Smoking is related to the severity of asthma. Smoking and exposure to smoke can increase airway inflammation and responsiveness, making severe asthma easier to develop in patients (Singh & Busse, 2006). Air pollution, such as carbon monoxide and organic carbon, increases the risk of exacerbation of asthma. Carbon monoxide is a primary component of cigarette smoke (Norris et al., 2000). Early smoking cessation is critical in controlling BA and preventing ARF.
Few studies have examined the relationship between serum albumin levels and ARF in BA patients. The risk of ARF and mechanical ventilation increases as admission albumin levels fall below the normal range in general patients (Thongprayoon et al., 2020). In our study, patients with low albumin BA had a higher risk of ARF. Albumin plays a role in maintaining lung function and asthma stability when air quality is poor. The non-enzymatic antioxidant and anti-inflammatory properties of unified albumin play a role in maintaining lung function (Khatri et al., 2014). This may be why BA patients with low serum albumin are more likely to develop ARF.

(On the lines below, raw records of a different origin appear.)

/-- **The ν-uniform chain barrier `θ = 101/200` at every `b ∈ [131/100, 33/25]`** (spec-list design `dT`).
[cite: BarbatoMorandinRomito2011, §3.2 (the rescaling)] [cite: Tao2016AveragedNS, §4 (4.5), (4.13)] -/
theorem spec_gap_chain_T {b c₀ ν s x₀ : ℝ} (hb : (131 / 100 : ℝ) ≤ b) (hb' : b ≤ (33 / 25 : ℝ)) (hc₀ : 0 < c₀)
    (hν : 0 < ν) (hs : 0 < s) {Z : ℤ → ℝ → ℝ}
    (hdat : ∀ k : ℤ, Z k 0 = if k = 0 then x₀ else 0)
    (hvan : ∀ t, Z (-1) t = 0)
    (hbdd : ∃ M : ℝ, ∀ (t : ℝ) (k : ℕ), (1 + b ^ ((10 : ℝ) * k)) * |Z k t| ≤ M)
    (hcont : ∀ k : ℕ, ContinuousOn (Z k) (Icc 0 s))
    (hode : ∀ k : ℕ, ∀ t ∈ Icc 0 s, HasDerivWithinAt (Z k)
      (c₀ * (b ^ ((5 : ℝ) * ((k : ℝ) - 1) / 2) * Z ((k : ℤ) - 1) t ^ 2 -
          b ^ ((5 : ℝ) * (k : ℝ) / 2) * (Z k t * Z ((k : ℤ) + 1) t)) -
        ν * b ^ ((2 : ℝ) * (k : ℝ)) * Z k t) (Icc 0 s) t)
    (hnn : ∀ t ∈ Icc 0 s, ∀ k : ℕ, 1 ≤ k → 0 ≤ Z k t) :
    ∀ t ∈ Icc 0 s, ∀ k : ℕ, (b ^ ((101 : ℝ) / 200)) ^ (2 * k) * Z k t ^ 2 ≤ 100 * x₀ ^ 2 :=
  chain_le_of_coupledFaceCertB (g := fun k => (dT k).face) (dg := fun k => (dT k).grad)
    (by linarith) (by linarith) hc₀ (by norm_num : (49 / 50 : ℝ) ≤ 1) hν hs
    (fun k => (dT k).face_continuous) (fun k => (dT k).face_hasDerivWithinAt)
    (design_init dT dT_initOK) (design_safe dT 2 ((49/50)) rfl (by norm_num)) (specSliceT_hFace hb hb')
    hdat hvan hbdd hcont hode hnn

end Summit.NavierStokesRegularity.NavierStokesRegularity.Theorems.VirtualFloor.GapSpec

end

Corticosteroid therapy is a primary treatment for an acute attack of BA. Studies have shown that early use of corticosteroids in treating BA attacks can reduce the admission rate of patients. This treatment appeared to benefit most patients with severe illness and those who have not recently received oral hormone therapy (Rowe et al., 2001). This also proves that early corticosteroid use can reduce the risk of exacerbation of BA and ARF to some extent, consistent with our findings.

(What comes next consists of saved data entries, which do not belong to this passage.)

import Mathlib
import Literature.Analysis.OperatorTheory.ContractiveDetComplexity
import Literature.Analysis.OperatorTheory.ContractiveDeterminantalRepresentations
import HarnessLib

/-!
# Crux `PriceOfContractivity` (stmt-ValiantsHypothesis-10583), line `birth` — stub
# `stub_stableLifting_twoColour` (♦, stable determinantal lifting, the TWO-COLOUR case)

Route `ValiantsHypothesis/ContractivityPrice`, crux K1
(`Summit.ValiantsHypothesis.ValiantsHypothesis.Theses.ContractivityPrice.PriceOfContractivity`).
The open stub `stub_stableLifting` (♦) of the lead's skeleton (line `birth`, rev 5) asks: a
Sylvester pencil `1 + diag (X ∘ κ) · K₀` of size `R ≤ 2 ^ L` whose determinant has no zero on the
closed polydisc of radius `2` is re-realized, at size `R₁ ≤ 2 ^ ((L+d)^d)`, by a matrix `K₁` all of
whose principal minors `det K₁[w]` (`w : Fin (k+1) ↪ Fin R₁`) have modulus
`≤ (2 ^ ((L+d)^d)) ^ (k+1)`.

This file proves the registered stub `stub_stableLifting_twoColour`: the case of AT MOST TWO
COLOURS (`κ` takes at most two values), with the published two-variable theorem of
Grinshpan–Kaliuzhnyi-Verbovetskyi–Vinnikov–Woerdeman [GrinshpanEtAl2014, Thm. 2.1] INLINED AS AN
EXPLICIT HYPOTHESIS of the statement (it is not proved in the tree).  In the route's Sylvester form
that hypothesis reads: every non-constant `p : MvPolynomial (Fin 2) ℂ` with `p(0) = 1` and no zero
in the open polydisc `r𝔻²` (`r > 0`) is `det (1 + diag (X ∘ κ) · K)` for some
`K : Matrix (Fin (deg₀ p + deg₁ p)) (Fin (deg₀ p + deg₁ p)) ℂ` with `‖K‖_op ≤ r⁻¹` and a colouring
`κ` with `#κ⁻¹(j) = deg_j p` (the paper's `p = det (I − K Z_n)`, `Z_n = z₁ I_{n₁} ⊕ z₂ I_{n₂}`,
`n = deg p` the bidegree, `‖K‖ = s(p)⁻¹` the inverse stability radius; `K ↦ −K` and Sylvester's
identity put it in the form `det (1 + Z (−K))`, and `r ≤ s(p)` weakens `= s(p)⁻¹` to `≤ r⁻¹`).

Proof.  With two colours `a, b` the pencil determinant is (a renaming `Fin 2 → σ` of) a bivariate
polynomial `p̂(x, y)` with `p̂(0,0) = 1`, total degree `≤ R` (affine entries, Leibniz) and no zero
on the closed — hence open — radius-`2` bidisc.  If `p̂` is constant it is `1` and the EMPTY
matrix realizes it.  Otherwise the hypothesis at `r = 2` re-realizes it as
`det (1 + diag (X ∘ κ̂) · K)` of size `deg₀ p̂ + deg₁ p̂ ≤ 2R ≤ 2 ^ (L+1)` with `‖K‖_op ≤ 1/2`;
renaming back gives the pencil identity over `σ`.  The entries of `K` are `≤ ‖K‖_op ≤ 1/2 ≤ 1`,
so every `(k+1) × (k+1)` principal minor is at most
`(k+1)! ≤ (k+1)^(k+1) ≤ R₁^(k+1) ≤ (2 ^ (L+1))^(k+1)` in modulus (Leibniz), and `d = 1` works.
The general (three or more colours) case of ♦ is open.

## References

* [GrinshpanEtAl2014] A. Grinshpan, D. S. Kaliuzhnyi-Verbovetskyi, V. Vinnikov, H. J. Woerdeman,
  Stable and real-zero polynomials in two variables, Multidimens. Syst. Signal Process. 27 (2016)
  1–26 = arXiv:1306.6655: §1 (conventions: `𝔻²`, bidegree `deg p = (deg₁ p, deg₂ p)`,
  representation (1.1) `p = det (I_{|n|} − K Z_n)`, `Z_n = z₁ I_{n₁} ⊕ z₂ I_{n₂}`), §2 first display
  (stability radius `s(p) := max {r > 0 : p(z) ≠ 0, z ∈ r𝔻²}`), Theorem 2.1 (p. 4): "Let
  `p(z₁, z₂)`, with `p(0, 0) = 1`, be a non-constant bivariate polynomial. Then `p` admits a
  representation (1.1) with `n = deg p` and `‖K‖ = s(p)⁻¹`."
-/

noncomputable section

-- `Summit.<Summit>.<Problem>` repeats `ValiantsHypothesis` by the tree's layout convention (D-0017).
set_option linter.dupNamespace false

namespace Summit.ValiantsHypothesis.ValiantsHypothesis.Theorems.PriceOfContractivity.StableLifting

open Matrix MvPolynomial
open Literature.Analysis.OperatorTheory (eval_det_one_add_diagonal_mul_map_C
  totalDegree_one_add_diagonal_mul_map_C_apply_le)

/-! ### Bookkeeping lemmas -/

/-- Renaming variables in a Sylvester pencil determinant renames the colouring:
`rename g (det (1 + diag (X ∘ κ) K)) = det (1 + diag (X ∘ g ∘ κ) K)`. [folklore] -/
theorem rename_pencil_det {τ σ : Type} {n : Type} [Fintype n] [DecidableEq n]
    (g : τ → σ) (K : Matrix n n ℂ) (κ : n → τ) :
    MvPolynomial.rename g
        (1 + Matrix.diagonal (fun i => MvPolynomial.X (κ i)) *
          K.map (fun a : ℂ => (MvPolynomial.C a : MvPolynomial τ ℂ))).det =
      (1 + Matrix.diagonal (fun i => MvPolynomial.X (g (κ i))) *
          K.map (fun a : ℂ => (MvPolynomial.C a : MvPolynomial σ ℂ))).det := by
  rw [AlgHom.map_det, map_add, map_one, map_mul, AlgHom.mapMatrix_apply, AlgHom.mapMatrix_apply,
    diagonal_map (map_zero _), Matrix.map_map]
  simp [Function.comp_def, rename_X]

/-- Leibniz degree bound for the Sylvester pencil: `det (1 + diag (X ∘ κ) K)` has total degree at
most the size of `K` (every entry is affine). [folklore]
-- adapted from Literature.LinearAlgebra.Matrix.totalDegree_det_le -/
theorem totalDegree_pencil_det_le {σ : Type} {n : Type} [Fintype n] [DecidableEq n]
    (K : Matrix n n ℂ) (κ : n → σ) :
    (1 + Matrix.diagonal (fun i => MvPolynomial.X (κ i)) *
        K.map (fun a : ℂ => (MvPolynomial.C a : MvPolynomial σ ℂ))).det.totalDegree ≤
      Fintype.card n := by
  set M := (1 + Matrix.diagonal (fun i => MvPolynomial.X (κ i)) *
        K.map (fun a : ℂ => (MvPolynomial.C a : MvPolynomial σ ℂ))) with hM
  have hent : ∀ i j, (M i j).totalDegree ≤ 1 := fun i j =>
    totalDegree_one_add_diagonal_mul_map_C_apply_le K κ i j
  rw [det_apply']
  refine (totalDegree_finsetSum _ _).trans (Finset.sup_le fun τ _ => ?_)
  refine (totalDegree_mul _ _).trans ?_
  have h0 : ((Equiv.Perm.sign τ : ℤ) : MvPolynomial σ ℂ).totalDegree = 0 := by
    rw [← map_intCast (C : ℂ →+* MvPolynomial σ ℂ), totalDegree_C]
  rw [h0, zero_add]
  calc (∏ i, M (τ i) i).totalDegree ≤ ∑ i, (M (τ i) i).totalDegree := totalDegree_finsetProd _ _
    _ ≤ ∑ _i : n, 1 := Finset.sum_le_sum fun i _ => hent _ _
    _ = Fintype.card n := by simp

open scoped Matrix.Norms.L2Operator in
/-- Every entry of a square complex matrix is bounded by its operator `(2,2)`-norm. [folklore]
-- adapted from Literature.Computability.QuantumComplexity.PathModelEncodedIntertwiners.norm_apply_le_l2_opNorm -/
theorem norm_apply_le_norm_toEuclideanCLM {N : ℕ} (A : Matrix (Fin N) (Fin N) ℂ) (i j : Fin N) :
    ‖A i j‖ ≤ ‖Matrix.toEuclideanCLM (𝕜 := ℂ) A‖ := by
  rw [Matrix.l2_opNorm_toEuclideanCLM]
  have h := Matrix.l2_opNorm_mulVec A (EuclideanSpace.single j (1 : ℂ))
  have h1 : ‖(EuclideanSpace.single j (1 : ℂ))‖ = 1 := by simp
  rw [h1, mul_one] at h
  refine le_trans ?_ h
  refine le_trans (le_of_eq ?_) (PiLp.norm_apply_le _ i)
  simp

/-- Leibniz bound on a principal minor: if all entries of `A` have modulus `≤ 1` then every
`(k+1) × (k+1)` submatrix determinant has modulus `≤ (k+1)!`. [folklore] -/
theorem norm_det_submatrix_le_factorial {N k : ℕ} (A : Matrix (Fin N) (Fin N) ℂ)
    (hA : ∀ i j, ‖A i j‖ ≤ 1) (w : Fin (k + 1) → Fin N) :
    ‖(A.submatrix w w).det‖ ≤ (Nat.factorial (k + 1) : ℝ) := by
  have h := Matrix.det_le (A := A.submatrix w w) (abv := NormedField.toAbsoluteValue ℂ) (x := (1 : ℝ))
    (fun i j => by simpa [NormedField.toAbsoluteValue] using hA (w i) (w j))
  simpa [NormedField.toAbsoluteValue, Fintype.card_fin] using h

/-- Arithmetic: `(k+1)! ≤ (2 ^ (L+1)) ^ (k+1)` as soon as `k + 1 ≤ R₁ ≤ 2 ^ (L+1)`. [folklore] -/
theorem factorial_le_pow_pow {k R₁ L : ℕ} (hk : k + 1 ≤ R₁) (hR : R₁ ≤ 2 ^ ((L + 1) ^ 1)) :
    (Nat.factorial (k + 1) : ℝ) ≤ ((2 : ℝ) ^ ((L + 1) ^ 1)) ^ (k + 1) := by
  have h : Nat.factorial (k + 1) ≤ (2 ^ ((L + 1) ^ 1)) ^ (k + 1) :=
    calc Nat.factorial (k + 1) ≤ (k + 1) ^ (k + 1) := Nat.factorial_le_pow _
      _ ≤ R₁ ^ (k + 1) := Nat.pow_le_pow_left hk _
      _ ≤ (2 ^ ((L + 1) ^ 1)) ^ (k + 1) := Nat.pow_le_pow_left hR _
  exact_mod_cast h

/-! ### The two-colour case of `stub_stableLifting` -/

/-- **Two-colour case of the stable determinantal lifting (stub ♦), conditional on
[GrinshpanEtAl2014, Thm. 2.1] taken as the explicit first hypothesis** (Grinshpan,
Kaliuzhnyi-Verbovetskyi, Vinnikov, Woerdeman, *Stable and real-zero polynomials in two variables*,
Thm. 2.1: "Let `p(z₁, z₂)`, with `p(0, 0) = 1`, be a non-constant bivariate polynomial. Then `p`
admits a representation `p = det (I_{|n|} − K Z_n)` with `n = deg p` and `‖K‖ = s(p)⁻¹`", here in
the route's Sylvester form `det (1 + diag (X ∘ κ) · K)`, `#κ⁻¹(j) = deg_j p`, `‖K‖_op ≤ r⁻¹` for
every zero-free radius `r`).  If the colouring `κ` takes at most two values `a, b`, then the
pencil determinant is (a renaming of) a bivariate polynomial `p̂` with `p̂(0) = 1` and no zero on
the polydisc of radius `2`; unless `p̂` is constant (then `p̂ = 1` and the empty matrix realizes
it), the hypothesis gives `p̂ = det (1 + diag (X ∘ κ̂) K)` with `‖K‖ ≤ 1/2` at size
`deg₀ p̂ + deg₁ p̂ ≤ 2R ≤ 2 ^ (L+1)`, and renaming back gives the re-realization; all entries of
`K` are `≤ 1/2 ≤ 1`, so every `(k+1)`-minor is `≤ (k+1)! ≤ (2 ^ (L+1)) ^ (k+1)`: the registered
conclusion with `d = 1`. [cite: GrinshpanEtAl2014, Thm. 2.1] -/
theorem stub_stableLifting_twoColour :
    (∀ (p : MvPolynomial (Fin 2) ℂ) (r : ℝ), 0 < r →
      MvPolynomial.eval (0 : Fin 2 → ℂ) p = 1 → 0 < p.totalDegree →
      (∀ z : Fin 2 → ℂ, (∀ j, ‖z j‖ < r) → MvPolynomial.eval z p ≠ 0) →
      ∃ (K : Matrix (Fin (p.degreeOf 0 + p.degreeOf 1)) (Fin (p.degreeOf 0 + p.degreeOf 1)) ℂ)
        (κ : Fin (p.degreeOf 0 + p.degreeOf 1) → Fin 2),
        (∀ j : Fin 2, (Finset.univ.filter fun i => κ i = j).card = p.degreeOf j) ∧
        ‖Matrix.toEuclideanCLM (𝕜 := ℂ) K‖ ≤ r⁻¹ ∧
        p = (1 + Matrix.diagonal (fun i => MvPolynomial.X (κ i)) *
              K.map (fun a : ℂ => (MvPolynomial.C a : MvPolynomial (Fin 2) ℂ))).det) →
    ∃ d : ℕ, ∀ (L R : ℕ) {σ : Type} (K₀ : Matrix (Fin R) (Fin R) ℂ) (κ : Fin R → σ),
      (∃ a b : σ, ∀ i, κ i = a ∨ κ i = b) →
      R ≤ 2 ^ L →
      (∀ z : σ → ℂ, (∀ j, ‖z j‖ ≤ 2) → MvPolynomial.eval z (1 + Matrix.diagonal (fun i => MvPolynomial.X (κ i)) * K₀.map (fun a : ℂ => (MvPolynomial.C a : MvPolynomial σ ℂ))).det ≠ 0) →
      ∃ R₁ ≤ 2 ^ ((L + d) ^ d), ∃ (K₁ : Matrix (Fin R₁) (Fin R₁) ℂ) (κ₁ : Fin R₁ → σ),
        (∀ (k : ℕ) (w : Fin (k + 1) → Fin R₁), Function.Injective w →
          ‖(K₁.submatrix w w).det‖ ≤ ((2 : ℝ) ^ ((L + d) ^ d)) ^ (k + 1)) ∧
        (1 + Matrix.diagonal (fun i => MvPolynomial.X (κ i)) * K₀.map (fun a : ℂ => (MvPolynomial.C a : MvPolynomial σ ℂ))).det =
          (1 + Matrix.diagonal (fun i => MvPolynomial.X (κ₁ i)) * K₁.map (fun a : ℂ => (MvPolynomial.C a : MvPolynomial σ ℂ))).det := by
  intro hGKVVW
  classical
  refine ⟨1, ?_⟩
  intro L R σ K₀ κ h2 hR hz
  obtain ⟨a, b, hab⟩ := h2
  -- comparison maps between `σ` and `Fin 2`
  let f : σ → Fin 2 := fun s => if s = a then 0 else 1
  let g : Fin 2 → σ := fun j => if j = 0 then a else b
  have hgf : ∀ i, g (f (κ i)) = κ i := by
    intro i
    rcases hab i with h | h
    · simp [f, g, h]
    · by_cases hba : b = a
      · simp [f, g, h, hba]
      · simp [f, g, h, hba]
  -- the pencil determinant and its two-variable avatar
  set P := (1 + Matrix.diagonal (fun i => MvPolynomial.X (κ i)) *
      K₀.map (fun a : ℂ => (MvPolynomial.C a : MvPolynomial σ ℂ))).det with hP
  set q := (1 + Matrix.diagonal (fun i => MvPolynomial.X (f (κ i))) *
      K₀.map (fun a : ℂ => (MvPolynomial.C a : MvPolynomial (Fin 2) ℂ))).det with hq
  have hPq : P = MvPolynomial.rename g q := by
    rw [hq, rename_pencil_det]
    simp only [hgf]
    exact hP
  have hq0 : MvPolynomial.eval (0 : Fin 2 → ℂ) q = 1 := by
    rw [hq, eval_det_one_add_diagonal_mul_map_C]
    simp
  have hqz : ∀ zh : Fin 2 → ℂ, (∀ j, ‖zh j‖ < 2) → MvPolynomial.eval zh q ≠ 0 := by
    intro zh hzh
    have h := hz (zh ∘ f) (fun j => (hzh (f j)).le)
    rw [hP, eval_det_one_add_diagonal_mul_map_C] at h
    rw [hq, eval_det_one_add_diagonal_mul_map_C]
    simpa [Function.comp_def] using h
  have hqdeg : q.totalDegree ≤ R := by
    simpa [Fintype.card_fin] using totalDegree_pencil_det_le K₀ (fun i => f (κ i))
  by_cases hconst : q.totalDegree = 0
  · -- constant case: `q = 1`, realized by the empty matrix
    have hq1 : q = 1 := by
      have hc : q = MvPolynomial.C (q.coeff 0) := totalDegree_eq_zero_iff_eq_C.mp hconst
      rw [hc] at hq0
      rw [MvPolynomial.eval_C] at hq0
      rw [hc, hq0, MvPolynomial.C_1]
    refine ⟨0, Nat.zero_le _, (0 : Matrix (Fin 0) (Fin 0) ℂ), Fin.elim0, ?_, ?_⟩
    · intro k w _
      exact Fin.elim0 (w 0)
    · rw [hPq, hq1, map_one, Matrix.det_isEmpty]
  · -- non-constant case: the two-variable theorem at radius `r = 2`
    obtain ⟨K, κq, _hcard, hK, hrepr⟩ :=
      hGKVVW q 2 two_pos hq0 (Nat.pos_of_ne_zero hconst) hqz
    have hN : q.degreeOf 0 + q.degreeOf 1 ≤ 2 ^ ((L + 1) ^ 1) := by
      have h0 := (degreeOf_le_totalDegree q 0).trans hqdeg
      have h1 := (degreeOf_le_totalDegree q 1).trans hqdeg
      calc q.degreeOf 0 + q.degreeOf 1 ≤ R + R := Nat.add_le_add h0 h1
        _ ≤ 2 ^ L + 2 ^ L := Nat.add_le_add hR hR
        _ = 2 ^ ((L + 1) ^ 1) := by rw [pow_one, pow_succ]; ring
    have hent : ∀ i j, ‖K i j‖ ≤ 1 := fun i j =>
      ((norm_apply_le_norm_toEuclideanCLM K i j).trans hK).trans (by norm_num)
    refine ⟨q.degreeOf 0 + q.degreeOf 1, hN, K, fun i => g (κq i), ?_, ?_⟩
    · intro k w hw
      have hk : k + 1 ≤ q.degreeOf 0 + q.degreeOf 1 := by
        simpa [Fintype.card_fin] using Fintype.card_le_of_injective w hw
      exact (norm_det_submatrix_le_factorial K hent w).trans (factorial_le_pow_pow hk hN)
    · rw [hPq, ← rename_pencil_det g K κq]
      exact congrArg (MvPolynomial.rename g) hrepr

end Summit.ValiantsHypothesis.ValiantsHypothesis.Theorems.PriceOfContractivity.StableLifting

Currently, research on the risk factors and prediction models of ARF in BA patients is insufficient. The research focuses primarily on the risk factors and prediction models of BA attacks (Lowden & Turner, 2022). To our knowledge, no risk score systems have been developed based on integers or fractional integers. The prediction model was constructed in three different ways in this retrospective study. A contraction technique was applied in models A and B to correct excessive optimism. We used a cohort from a different hospital at the same level as a validation cohort, along with internal validation, because the sample size and positive outcome events of the development cohort were relatively small. The model’s internal and external validation performance was good, yielding similar results. This strengthens the evidence for our findings. The clinical knowledge-driven variable selection is superior to the statistics-driven model. A clinical knowledge-driven model can assist clinicians in understanding and utilizing predictive variables. Our study also has some limitations. When the BMI variable was changed from a continuous variable to a categorical variable, none of the patients with BMI<18.5 developed ARF, so all the patients with BMI <25 were classified as the reference group. This study’s sample size was small. The possibility of residual confounding cannot be excluded, and all existing predictors cannot be captured because this is a retrospective study. This study’s lengthy duration may increase the heterogeneity of the enrolled patients due to treatment and environmental changes. Therefore, larger prospective studies are needed to validate our findings further and to optimize the prediction model.
Conclusion
Our study provides evidence to support the role of variables that are assumed to increase the risk of exacerbation of ARF in BA patients. This study constructed the prediction model in three different ways. Finally, we selected the clinical prediction model as the final use model, with better prediction ability and calibration. It addresses the lack of a prediction model in current clinical research.